Initially, Freedland says, he responded to these unsettling reminders of our lack of social perfection by reminding himself that he was admiring a founding ideal, not our nation’s flawed reality. But little by little, he has come to recognize some inadequacies in that founding ideal.

It’s time for me to admit my doubts about its core idea – its admiration for the US constitution and system of government. For this first year of the Donald Trump presidency has exposed two flaws in the model that I cannot brush aside so easily.

The first is that Trump has vividly demonstrated that much of what keeps a democracy intact is not enshrined in the written letter of a constitution, but resides instead in customs and conventions – norms – that are essential to civic wellbeing. Trump trampled all over those as a candidate – refusing to disclose his tax returns, for example – and has trampled over even more as president.

Freedland enumerates some of the norms Trump has ignored: refusal to divest himself of his business interests, appointing unqualified family members to high government posts (although, really–how would this unbelievably ignorant and incompetent man even recognize other people’s lack of qualifications?), firing James Comey. Etc. Then he returns to the institutional point:

But this year of Trump has also shown the extent to which the US has an unwritten constitution that – just like ours – relies on the self-restraint of the key political players, a self-restraint usually insisted upon by a free press. Yet when confronted with a leader unbound by any sense of shame – and shamelessness might just be Trump’s defining quality – America is left unexpectedly vulnerable.

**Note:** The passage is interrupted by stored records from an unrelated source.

import Summits.MatrixMultiplication.OmegaCensus.STPP222PowCyclic
import Mathlib.Combinatorics.Additive.AP.Three.Behrend
import Mathlib.Data.Finset.Sort
import Mathlib.Data.Nat.Digits.Lemmas

/-!
# ω-census, cyclic STPP law `(2,2,2)^k` from 3-AP-free sets of integers: `ℤ/mℤ ⊇ (2,2,2)^k` for every `m ≥ 16n − 8`

HONEST FRAMING (pub-omega census; verbatim): lottery ticket; floor = certified bounds/negative ranges.
Census STRUCTURE bookkeeping (question Q7 of `STRUCTURE.md`: the CYCLIC threshold of `k` simultaneous-TPP triples of
2-subsets), not progress on `ω`: a `(2,2,2)^k` STPP family gives no matrix-multiplication bound of interest.

THE FAMILY (integers; `f : Fin k → ℕ` injective with 3-AP-free range, Mathlib `ThreeAPFree`):
`Aᵢ = {0, 1}`, `Bᵢ = {16 fᵢ, 16 fᵢ + 2}`, `Cᵢ = {8 fᵢ, 8 fᵢ + 4}`.
Every constraint expression of CKSU Def. 5.1 (tree form `IsSTPP`: `(s'−s)+(t'−t)+(u'−u)` with `s' ∈ Aᵢ, s ∈ A_l, t ∈ Bᵢ,
t' ∈ Bⱼ, u ∈ Cⱼ, u' ∈ C_l`) equals `8·(fⱼ + f_l − 2fᵢ) + ε` with `ε = e₁+e₂+e₃`, `e₁ ∈ {0,±1}`, `e₂ ∈ {0,±2}`, `e₃ ∈ {0,±4}`.
If it vanishes then `8 ∣ ε`, so `ε = 0`, so all digits vanish and `fⱼ + f_l = 2fᵢ`, a 3-term progression inside the range of
`f`, hence trivial: `fⱼ = fᵢ = f_l` and `i = j = l`.  All expressions have absolute value `≤ 16·max f + 7`, so reducing
modulo any `m ≥ 16·max f + 8` preserves the STPP (a vanishing residue of an integer of absolute value `< m` is a vanishing
integer) — the same integer-lift mechanism as the quadratic uniform family of `STPP222PowCyclic.lean` (`8k(k−1)+8 ≤ m`,
which is the special case `fᵢ = k·i`… replaced here by a Salem–Spencer set).  The idea of seeding a simultaneous product
property with a 3-AP-free set is CKSU 2005's (Lemma 35 there, for the simultaneous DOUBLE product property); the tree's
non-cyclic version is `STPPThreeAPFree.lean` (`(2,2,2)^{r₃(N)} ⊆ (ℤ/2)³ × ℤ/(2N)`, stpp-2).  New here: CYCLIC hosts and an
up-set in `m`.

* `isSTPP_apFam` / `exists_isSTPP_222pow_zmod_of_threeAPFree` — the reduced family (`Aᵢ = {0,1}`, `Bᵢ = {16fᵢ, 16fᵢ+2}`,
  `Cᵢ = {8fᵢ, 8fᵢ+4}`, written with `pairZ` of `STPP222PowCyclic.lean`) is an STPP family of 2-subsets of `ZMod m`
  whenever `16 fᵢ + 8 ≤ m` for all `i`;
* `exists_isSTPP_222pow_zmod_of_le_rothNumberNat` — **for all `N`, all `k ≤ rothNumberNat N` and all `m ≥ 16N − 8`,
  `ℤ/mℤ ⊇ (2,2,2)^k`**; so the census's cyclic all-moduli threshold satisfies `M_k ≤ 16·n₃(k) − 8` with `n₃(k)` the least `N`
  having a `k`-element 3-AP-free subset of `{0,…,N−1}` (`n₃ = 2, 4, 5, 9, 11, 13, 14, 20, 24, 26, …`), i.e. `M_k ≤ 24, 56, 72,
  136, 168, 200, 216, 312, 376, 408, …` — below the quadratic law `8k(k−1)+8` for every `k ≥ 4`;
* `exists_isSTPP_222pow_of_exponent_ge` — hence every finite abelian group of exponent `≥ 16N − 8` hosts
  `(2,2,2)^{rothNumberNat N}`;
* `exists_isSTPP_222pow_zmod_behrend` — with Mathlib's `Behrend.roth_lower_bound`: for every `N` and every `m ≥ 16N − 8` some
  `k ≥ N·e^{−4√(log N)}` triples fit in `ℤ/mℤ` — the CYCLIC finite form of `M_k ≤ k^{1+o(1)}` (the tree's `NR146`
  `STPPCountSublinear.lean` gives the other side `M_k / k → ∞`);
* `exists_isSTPP_2226_zmod_of_le168`, `exists_isSTPP_2227_zmod_of_le200` — the explicit rungs `k = 6` (`{0,1,3,7,8,10} ⊆ [0,11)`)
  and `k = 7` (`{0,1,3,4,9,10,12} ⊆ [0,13)`): every `ℤ/mℤ` with `m ≥ 168` hosts `(2,2,2)⁶`, with `m ≥ 200` hosts `(2,2,2)⁷`
  (census before: the single cell `ℤ/128 ⊇ (2,2,2)⁶` and the quadratic law `m ≥ 248` / `m ≥ 344`).

No sharpness is claimed anywhere (e.g. `k = 5` gives `m ≥ 136` while the tree has `m ≥ 100`, `STPP222Pow5Cyclic.lean`).

References: H. Cohn, R. Kleinberg, B. Szegedy, C. Umans, FOCS 2005 (arXiv:math/0511460), Def. 5.1 and Lemma 35;
F. Behrend, Proc. Nat. Acad. Sci. 32 (1946) 331–332 (via Mathlib).  Seat pub-omega-stpp-3 (gen 10), 2026-08-24.
-/

open Literature.Computability.AlgebraicComplexity Finset

namespace Summit.MatrixMultiplication.OmegaCensus

/-! ## Arithmetic core (integers) -/

/-- The size bound: for `FI, FJ, FL ≥ 0` with `16·F + 8 ≤ M` and digits `e₁ ∈ {0,±1}`, `e₂ ∈ {0,±2}`, `e₃ ∈ {0,±4}`, the
expression `e₁ + (16 FJ − 16 FI + e₂) + (8 FL − 8 FJ + e₃)` lies strictly between `−M` and `M`. -/
theorem apFam_expr_bound (FI FJ FL e₁ e₂ e₃ M : ℤ) (hI : 0 ≤ FI) (hJ : 0 ≤ FJ) (hL : 0 ≤ FL)
    (hIM : 16 * FI + 8 ≤ M) (hJM : 16 * FJ + 8 ≤ M) (hLM : 16 * FL + 8 ≤ M)
    (h1 : e₁ = -1 ∨ e₁ = 0 ∨ e₁ = 1) (h2 : e₂ = -2 ∨ e₂ = 0 ∨ e₂ = 2) (h3 : e₃ = -4 ∨ e₃ = 0 ∨ e₃ = 4) :
    -M < e₁ + (16 * FJ - 16 * FI + e₂) + (8 * FL - 8 * FJ + e₃) ∧
      e₁ + (16 * FJ - 16 * FI + e₂) + (8 * FL - 8 * FJ + e₃) < M := by
  constructor <;> omega

/-- The digit argument: if the expression vanishes then `FJ + FL = FI + FI` (a 3-term progression `FJ, FI, FL`) and all
digits are `0`. -/
theorem apFam_expr_eq_zero (FI FJ FL e₁ e₂ e₃ : ℤ)
    (h1 : e₁ = -1 ∨ e₁ = 0 ∨ e₁ = 1) (h2 : e₂ = -2 ∨ e₂ = 0 ∨ e₂ = 2) (h3 : e₃ = -4 ∨ e₃ = 0 ∨ e₃ = 4)
    (h : e₁ + (16 * FJ - 16 * FI + e₂) + (8 * FL - 8 * FJ + e₃) = 0) :
    FJ + FL = FI + FI ∧ e₁ = 0 ∧ e₂ = 0 ∧ e₃ = 0 := by
  omega

/-! ## The STPP property and the cardinalities in `ZMod m` -/

/-- **The 3-AP-free family is an STPP family in `ZMod m` whenever `16 fᵢ + 8 ≤ m` for all `i`.** Each difference is lifted
to an integer (`diff_of_mem_pair`); the vanishing residue is an integer multiple of `m` of absolute value `< m`
(`apFam_expr_bound`), hence the integer expression vanishes, `apFam_expr_eq_zero` yields a 3-term progression
`fⱼ + f_l = 2 fᵢ` in the range of `f`, which `ThreeAPFree` makes trivial, and injectivity of `f` gives `i = j = l`.
[cite: CohnKleinbergSzegedyUmans2005, Def. 5.1] -/
theorem isSTPP_apFam (m k : ℕ) (f : Fin k → ℕ) (hf : Function.Injective f) (hap : ThreeAPFree (Set.range f))
    (hm : ∀ i, 16 * f i + 8 ≤ m) :
    IsSTPP (fun _ : Fin k => pairZ m 0 1) (fun i => pairZ m (16 * ((f i : ℕ) : ℤ)) 2)
      (fun i => pairZ m (8 * ((f i : ℕ) : ℤ)) 4) := by
  intro i j l s hs s' hs' t ht t' ht' u hu u' hu' heq
  simp only [pairZ, Finset.mem_insert, Finset.mem_singleton] at hs hs' ht ht' hu hu'
  obtain ⟨e₁, he₁, hd₁, hq₁⟩ := diff_of_mem_pair hs hs'
  obtain ⟨e₂, he₂, hd₂, hq₂⟩ := diff_of_mem_pair ht ht'
  obtain ⟨e₃, he₃, hd₃, hq₃⟩ := diff_of_mem_pair hu hu'
  rw [hd₁, hd₂, hd₃] at heq
  have hE : ((e₁ + (16 * ((f j : ℕ) : ℤ) - 16 * ((f i : ℕ) : ℤ) + e₂) +
      (8 * ((f l : ℕ) : ℤ) - 8 * ((f j : ℕ) : ℤ) + e₃) : ℤ) : ZMod m) = 0 := by
    rw [← heq]; push_cast; ring
  rw [ZMod.intCast_zmod_eq_zero_iff_dvd] at hE
  have hIM : 16 * ((f i : ℕ) : ℤ) + 8 ≤ m := by exact_mod_cast hm i
  have hJM : 16 * ((f j : ℕ) : ℤ) + 8 ≤ m := by exact_mod_cast hm j
  have hLM : 16 * ((f l : ℕ) : ℤ) + 8 ≤ m := by exact_mod_cast hm l
  have hb := apFam_expr_bound (f i) (f j) (f l) e₁ e₂ e₃ m (by positivity) (by positivity) (by positivity)
    hIM hJM hLM he₁ he₂ he₃
  have hz : e₁ + (16 * ((f j : ℕ) : ℤ) - 16 * ((f i : ℕ) : ℤ) + e₂) +
      (8 * ((f l : ℕ) : ℤ) - 8 * ((f j : ℕ) : ℤ) + e₃) = (0 : ℤ) := by
    apply Int.eq_zero_of_dvd_of_natAbs_lt_natAbs hE
    simp only [Int.natAbs_natCast]
    omega
  obtain ⟨hap', r1, r2, r3⟩ := apFam_expr_eq_zero (f i) (f j) (f l) e₁ e₂ e₃ he₁ he₂ he₃ hz
  have hsum : f j + f l = f i + f i := by exact_mod_cast hap'
  have hji : f j = f i := hap (Set.mem_range_self j) (Set.mem_range_self i) (Set.mem_range_self l) hsum
  have hli : f l = f i := by omega
  have hij' : i = j := (hf hji).symm
  have hjl' : j = l := hf (hji.trans hli.symm)
  subst hij' hjl'
  exact ⟨rfl, rfl, hq₁ r1 rfl, hq₂ r2 rfl, hq₃ r3 rfl⟩

/-- **For every injective `f : Fin k → ℕ` with 3-AP-free range and every `m` with `16 fᵢ + 8 ≤ m` for all `i`, the cyclic
group `ℤ/mℤ` admits `k` simultaneous-TPP triples of 2-subsets** (the pattern `(2,2,2)^k` of the census).
[cite: CohnKleinbergSzegedyUmans2005, Def. 5.1] -/
theorem exists_isSTPP_222pow_zmod_of_threeAPFree {k m : ℕ} (f : Fin k → ℕ) (hf : Function.Injective f)
    (hap : ThreeAPFree (Set.range f)) (hm : ∀ i, 16 * f i + 8 ≤ m) :
    ∃ A B C : Fin k → Finset (ZMod m), IsSTPP A B C ∧
      ∀ i, (A i).card = 2 ∧ (B i).card = 2 ∧ (C i).card = 2 := by
  refine ⟨_, _, _, isSTPP_apFam m k f hf hap hm, fun i => ?_⟩
  have hm8 : (8 : ℤ) ≤ m := by have := hm i; omega
  exact ⟨card_pairZ _ _ (by norm_num) (by omega), card_pairZ _ _ (by norm_num) (by omega),
    card_pairZ _ _ (by norm_num) (by omega)⟩

/-- **`(2,2,2)^k ⊆ ℤ/mℤ` for every `k ≤ rothNumberNat N` and every `m ≥ 16N − 8`** (`rothNumberNat N` = the largest size of a
3-AP-free subset of `{0,…,N−1}`, Mathlib): enumerate a largest 3-AP-free subset increasingly and keep its first `k` values.
Census reading: the all-moduli cyclic threshold satisfies `M_k ≤ 16·n₃(k) − 8`, `n₃(k) = min {N : rothNumberNat N ≥ k}`.
[cite: CohnKleinbergSzegedyUmans2005, Def. 5.1] -/
theorem exists_isSTPP_222pow_zmod_of_le_rothNumberNat (N k m : ℕ) (hk : k ≤ rothNumberNat N) (hm : 16 * N ≤ m + 8) :
    ∃ A B C : Fin k → Finset (ZMod m), IsSTPP A B C ∧
      ∀ i, (A i).card = 2 ∧ (B i).card = 2 ∧ (C i).card = 2 := by
  obtain ⟨t, ht, hcard, hap⟩ := rothNumberNat_spec N
  -- enumerate `t` increasingly and keep the first `k` values
  let g : Fin t.card → ℕ := fun i => t.orderEmbOfFin rfl i
  have hg : Function.Injective g := (t.orderEmbOfFin rfl).injective
  have hmem : ∀ i, g i ∈ t := fun i => t.orderEmbOfFin_mem rfl i
  have hkt : k ≤ t.card := hcard ▸ hk
  let f : Fin k → ℕ := fun i => g (Fin.castLE hkt i)
  have hf : Function.Injective f := hg.comp (Fin.castLE_injective hkt)
  have hrange : Set.range f ⊆ (t : Set ℕ) := by rintro _ ⟨i, rfl⟩; exact hmem _
  have hfm : ∀ i, 16 * f i + 8 ≤ m := fun i => by
    have := ht (hmem (Fin.castLE hkt i)); rw [mem_range] at this
    change 16 * g (Fin.castLE hkt i) + 8 ≤ m
    omega
  exact exists_isSTPP_222pow_zmod_of_threeAPFree f hf (hap.mono hrange) hfm

/-- **A finite abelian group of exponent `≥ 16N − 8` admits `(2,2,2)^k` for every `k ≤ rothNumberNat N`** (transport along
`ℤ/(ord g) ↪ G` for an element `g` of maximal order, as in `STPP222PowCyclic.lean`).
[cite: CohnKleinbergSzegedyUmans2005, Def. 5.1] -/
theorem exists_isSTPP_222pow_of_exponent_ge {G : Type*} [AddCommGroup G] [Finite G] (N k : ℕ)
    (hk : k ≤ rothNumberNat N) (h : 16 * N ≤ AddMonoid.exponent G + 8) :
    ∃ A B C : Fin k → Finset G, IsSTPP A B C ∧ ∀ i, (A i).card = 2 ∧ (B i).card = 2 ∧ (C i).card = 2 := by
  obtain ⟨g, hg⟩ := AddMonoid.exists_addOrderOf_eq_exponent (AddMonoid.ExponentExists.of_finite (G := G))
  exact exists_isSTPP_222pow_of_injective _ (zmod_lift_zmultiples_injective g)
    (exists_isSTPP_222pow_zmod_of_le_rothNumberNat N k (addOrderOf g) hk (by rw [hg]; exact h))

Impeachment, of course, is a remedy, but as Freedland (and every other sentient observer) recognizes, nothing will happen so long as Republicans control both houses of Congress.

In 2017 we saw with new clarity that the strength of the US constitution depends entirely on the willingness of those charged with enforcing it to do their duty. And today’s Republicans refuse to fulfil that obligation. They, like Trump, are without shame. This was a fatal oversight by Hamilton, James Madison and their fellow framers of the constitution. They did not reckon on a partisanship so intense it would blind elected representatives to the national interest – so that they would, repeatedly, put party ahead of country. The founders did not conceive of a force like today’s Republican party, willing to indulge a president nakedly hostile to ideals Americans once held sacred.

Ironically, if someone like Trump emerged in England, it would be easier to get rid of him; a parliamentary vote of no confidence is, as Freedland concedes, a lower hurdle than impeachment.

As perceptive as this essay is–and I encourage readers to click through and read it in its entirety–we are inescapably products of our own legal system, a system dependent upon adherence to our own democratic norms. (During the Constitutional debate over the addition of a Bill of Rights, Hamilton was among those making the point that written laws cannot address every possible way in which government can go off the rails.) Standards of behavior, expectations of decorum and propriety, and measures of competence are ultimately cultural artifacts, their breach punished by public opprobrium.

In November, we will see the extent to which America’s “unwritten Constitution” and democratic norms still hold.